Most of us also have other pets besides our fish. We have Two cats also, our oldest is now 15 years old and our youngest is only 16 months old. The oldest has never held any interest in any of our tanks except to lay on mommy's lap at night and enjoy a peaceful night with no TV and the lights off except for the lights in the tanks and does enjoy looking at the fish and falling asleep in a warm lap. On the other hand there is our youngest (Jack) Who is very active driving us all nuts with his energy. The first hour after I set up Ben's tank I was passing the tank and found this active little boy saying hello to Ben. Since the first few hours of this activity and putting rolls of packing tape around and on the tank it has stopped. 

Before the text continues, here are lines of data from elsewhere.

import Mathlib
import Summits.AnomalousDissipation.AnomalousDissipation.Theses.MarginalStabilityChain
import Literature.Analysis.FluidPDE.DoeringFoiasPowerProofs
import Literature.Analysis.FunctionSpaces.TorusClassicalNSUniqueness
import Literature.Analysis.FunctionSpaces.TorusLerayHelmholtz
import Literature.Analysis.FluidPDE.TurbWave0

/-!
# Crux triage r1-3 (triager 3 of 3), crux stmt-AnomalousDissipation-3005 (`MarginalStabilityChain.ChainThesis`)
# — the two kernel-checked attacks behind TRIAGE-r1-3.md

§A  GALILEAN COSTUME of card `drifting-frozen-states`: `IsRelativeEquilibrium` (copied verbatim from
    `Cruxes/ChainThesis/Ideate2Sketch.lean`) at speed `c` is EXACTLY the steady system for `U - c e₂`
    (`isRelativeEquilibrium_iff_steady_shift`, no sorry, axioms {propext, Classical.choice, Quot.sound}).
    Hence the card's witness class (patterns drifting along a symmetry direction of `f`) equals the class of
    steady states with free momentum (FrozenK41.SteadyWitness 0219 / CoherentStates.SteadyZerothLaw admit any
    momentum), and with bounded speeds its C⁺ implies 0219 ⟹ CoherentThesis 0218 ⟹ ChainThesis, all filed.

§B  JUNK DOOR in card `cesaro-serrin-moment-eternal`'s typed C⁺ `CesaroSerrinFamily`: its distinguishing
    clause is a `timeMean` (Bochner interval integral, junk `0` off integrability) of `‖∇u_j‖₂⁴`, so it HOLDS
    with `M = 0` exactly when `t ↦ ‖∇u_j(t)‖₂⁴` is non-integrable — Leray singular times (`≳ ν³/(T*-t)`) and
    rough data — the cases it is meant to exclude.  Model: Cesàro means of `(t-1)⁻¹` and `t⁻¹` are `0`.
    Fix: state the moment as `∫⁻ t in Ioo 0 T, eGradNormSq (u j t) ^ 2 ≤ ENNReal.ofReal (M * T)` (the card's
    own `CesaroSerrinEternal` already uses the `∫⁻ … < ∞` form).
-/

set_option linter.dupNamespace false

/-! ## §A Galilean costume -/

namespace Summit.AnomalousDissipation.AnomalousDissipation.Cruxes.ChainThesis.Triage3

open Literature.Analysis.FunctionSpaces Literature.Analysis.FunctionSpaces.Torus
open Literature.Analysis.FluidPDE

local notation "𝕋³" => UnitAddTorus (Fin 3)
local notation "E³" => EuclideanSpace ℝ (Fin 3)

/-- Verbatim from Ideate2Sketch.lean (card drifting-frozen-states). -/
def IsRelativeEquilibrium (ν c : ℝ) (f U : 𝕋³ → E³) (P : 𝕋³ → ℝ) : Prop :=
  IsSmooth U ∧ IsSmooth P ∧ IsDivFree U ∧
    ∀ x, -c • partialDeriv (2 : Fin 3) U x + convect U U x =
      ν • laplacian U x - gradient P x + f x

/-- The unit vector `e₂`. -/
noncomputable def e2 : E³ := EuclideanSpace.single (2 : Fin 3) (1 : ℝ)

theorem convect_sub_const {U : 𝕋³ → E³} (hU : IsSmooth U) (w : E³) (x : 𝕋³) :
    convect (fun y => U y - w) (fun y => U y - w) x = convect U U x - Torus.fderiv U x w := by
  have h1 : IsContDiff 1 U := hU.isContDiff (by simp)
  have hc : IsContDiff 1 (fun _ : 𝕋³ => w) := isContDiff_const w
  have hfd : Torus.fderiv (fun y => U y - w) x = Torus.fderiv U x := by
    have := Torus.fderiv_sub h1 hc x
    have hz : Torus.fderiv (fun _ : 𝕋³ => w) x = 0 := by
      have h : liftAt (fun _ : 𝕋³ => w) x = fun _ => w := rfl
      simp [Torus.fderiv, h]
    rw [show (fun y => U y - w) = U - (fun _ => w) from rfl, this, hz, sub_zero]
  simp only [Torus.convect, hfd, map_sub]

theorem laplacian_sub_const {U : 𝕋³ → E³} (hU : IsSmooth U) (w : E³) (x : 𝕋³) :
    laplacian (fun y => U y - w) x = laplacian U x := by
  have := Torus.laplacian_sub hU (isSmooth_const w)
  rw [show (fun y => U y - w) = U - (fun _ => w) from rfl, this, Pi.sub_apply,
    laplacian_fun_const, sub_zero]

theorem isDivFree_sub_const_iff {U : 𝕋³ → E³} (hU : IsSmooth U) (w : E³) :
    IsDivFree (fun y => U y - w) ↔ IsDivFree U := by
  have h1 : IsContDiff 1 U := hU.isContDiff (by simp)
  have hc : IsContDiff 1 (fun _ : 𝕋³ => w) := isContDiff_const w
  have key : ∀ x, divergence (fun y => U y - w) x = divergence U x := fun x => by
    rw [show (fun y => U y - w) = U - (fun _ => w) from rfl, divergence_sub h1 hc x,
      isDivFree_fun_const w x, sub_zero]
  exact ⟨fun h x => (key x) ▸ h x, fun h x => (key x).symm ▸ h x⟩

/-- **Galilean costume.** A relative equilibrium of speed `c` is exactly a steady state shifted by
the constant `c e₂`; conversely. (Pure torus calculus; the force never moves because the statement
quantifies the SAME `f` on both sides — legitimate precisely when `f` is `e₂`-invariant, which is
the card's setting, but the algebraic identity below does not even need that.) -/
theorem isRelativeEquilibrium_iff_steady_shift (ν c : ℝ) (f U : 𝕋³ → E³) (P : 𝕋³ → ℝ) :
    IsRelativeEquilibrium ν c f U P ↔ IsRelativeEquilibrium ν 0 f (fun x => U x - c • e2) P := by
  constructor
  · rintro ⟨hU, hP, hdiv, hmom⟩
    refine ⟨hU.sub (isSmooth_const _), hP, (isDivFree_sub_const_iff hU _).2 hdiv, fun x => ?_⟩
    have h1 : IsContDiff 1 U := hU.isContDiff (by simp)
    rw [convect_sub_const hU, laplacian_sub_const hU, neg_zero, zero_smul, zero_add,
      ContinuousLinearMap.map_smul]
    change Torus.convect U U x - c • Torus.fderiv U x (EuclideanSpace.single (2 : Fin 3) (1 : ℝ)) = _
    rw [← partialDeriv_eq_fderiv_apply h1]
    have := hmom x
    rw [neg_smul] at this
    rw [sub_eq_neg_add]; exact this
  · rintro ⟨hU', hP, hdiv', hmom'⟩
    have hU : IsSmooth U := by
      have h := hU'.add (isSmooth_const (c • e2))
      have hfun : ((fun x => U x - c • e2) + fun _ : 𝕋³ => c • e2) = U := by
        funext x; simp
      rw [hfun] at h; exact h
    have h1 : IsContDiff 1 U := hU.isContDiff (by simp)
    refine ⟨hU, hP, (isDivFree_sub_const_iff hU _).1 hdiv', fun x => ?_⟩
    have := hmom' x
    rw [convect_sub_const hU, laplacian_sub_const hU, neg_zero, zero_smul, zero_add,
      ContinuousLinearMap.map_smul] at this
    change Torus.convect U U x - c • Torus.fderiv U x (EuclideanSpace.single (2 : Fin 3) (1 : ℝ)) = _
      at this
    rw [← partialDeriv_eq_fderiv_apply h1] at this
    rw [neg_smul, ← sub_eq_neg_add]; exact this

end Summit.AnomalousDissipation.AnomalousDissipation.Cruxes.ChainThesis.Triage3

/-! ## §B Junk door in `CesaroSerrinFamily` -/

section JunkMoment
open Literature.Analysis.FluidPDE MeasureTheory

example (T : ℝ) (hT : 1 ≤ T) : timeMean (fun t : ℝ => (t - 1)⁻¹) T = 0 := by
  unfold timeMean
  rw [intervalIntegral.integral_undef, mul_zero]
  rw [intervalIntegrable_sub_inv_iff]
  push Not
  refine ⟨by linarith, ?_⟩
  rw [Set.uIcc_of_le (by linarith)]
  exact ⟨by linarith, hT⟩

/-- Same at the data end: `t⁻¹` (rough data at `t = 0`). -/
example (T : ℝ) (hT : 1 ≤ T) : timeMean (fun t : ℝ => t⁻¹) T = 0 := by
  unfold timeMean
  rw [intervalIntegral.integral_undef, mul_zero]
  rw [intervalIntegrable_inv_iff]
  push Not
  refine ⟨by linarith, ?_⟩
  rw [Set.uIcc_of_le (by linarith)]
  exact ⟨le_rfl, by linarith⟩

end JunkMoment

https://www.bettafish.com/attachment.php?attachmentid=959932&stc=1&d=1548770074

https://www.bettafish.com/attachment.php?attachmentid=959934&stc=1&d=1548770088


----------



## BetterGetABetta (Jan 17, 2019)

Red flag! Set up the kitty-cam when you're not home!!! hahahaha >


----------



## Old Dog 59 (Nov 11, 2018)

For the most part He leaves the tank alone. He does come up and peer in, but then turns around, and goes back to find a lap to curl up on. Ben comes up and looks at him flairs and goes back to whatever he was doing before. He knows he's safe from attack because the canopy will not allow a certain kitty cat to put his paws in. But we do keep an eye on him.


----------



## bluesamphire (Nov 20, 2018)

:grin2:Is the canopy strong enough to support the full weight of Jack, when he eventually jumps up on it? Cos it is just a matter of time... :grin2:


----------



## Old Dog 59 (Nov 11, 2018)

So far it has been but With the help of the packing tape swabs around the tank on any surface he could get to to jump up (cats don't like being stuck to a surface ) I think I have it covered really well. it was only about 3 days he showed any interest, and the interest he shows now is only to tick me off when I'm sitting at my desk and he wants attention. He is a very loving cat that likes to show his affection by snuggling and patting your face with his paw and then there is the part of him laying on your lap. We love his attention.


----------



## Old Dog 59 (Nov 11, 2018)

bluesamphire said:


> :grin2:Is the canopy strong enough to support the full weight of Jack, when he eventually jumps up on it? Cos it is just a matter of time... :grin2:


I found out the other day the canopy is strong enough to support Jack. I saw him (to late to stop him) jump up on my desk chair jump on top of the canopy and up to the top of the dry sink. Before I had the tank next to my desk he would jump to the dry sink and lay on top of it for hours and bat at anyone walking by (just letting you know he is there). He has done this twice now so I guess I"m going to have to put the tape rolls back up all around the tank and the shelf he jumps to to get on top of the dry sink. ( he hates the tape. It looks ugly but it does serve in keeping him down from there.) Nothing like the site of a cat stuck to the furniture. The look on his face is just so priceless. (confusion, and trying to get his feet unstuck, or if he sits down while trying to figure out his next move. It is so funny.)


----------



## bluesamphire (Nov 20, 2018)

Haha!
Nowt so curious as a cat...


----------



## Old Dog 59 (Nov 11, 2018)

He keeps it up curiosity will get the better of him or I will. LOL He tried it again today and looked so funny with his fanny stuck to the book shelf. ( he was just sitting there looking at me as if to say, I stuck now what.) He looked so confused. (this wasn't here a little while ago.) So you really don't want me up here??.


----------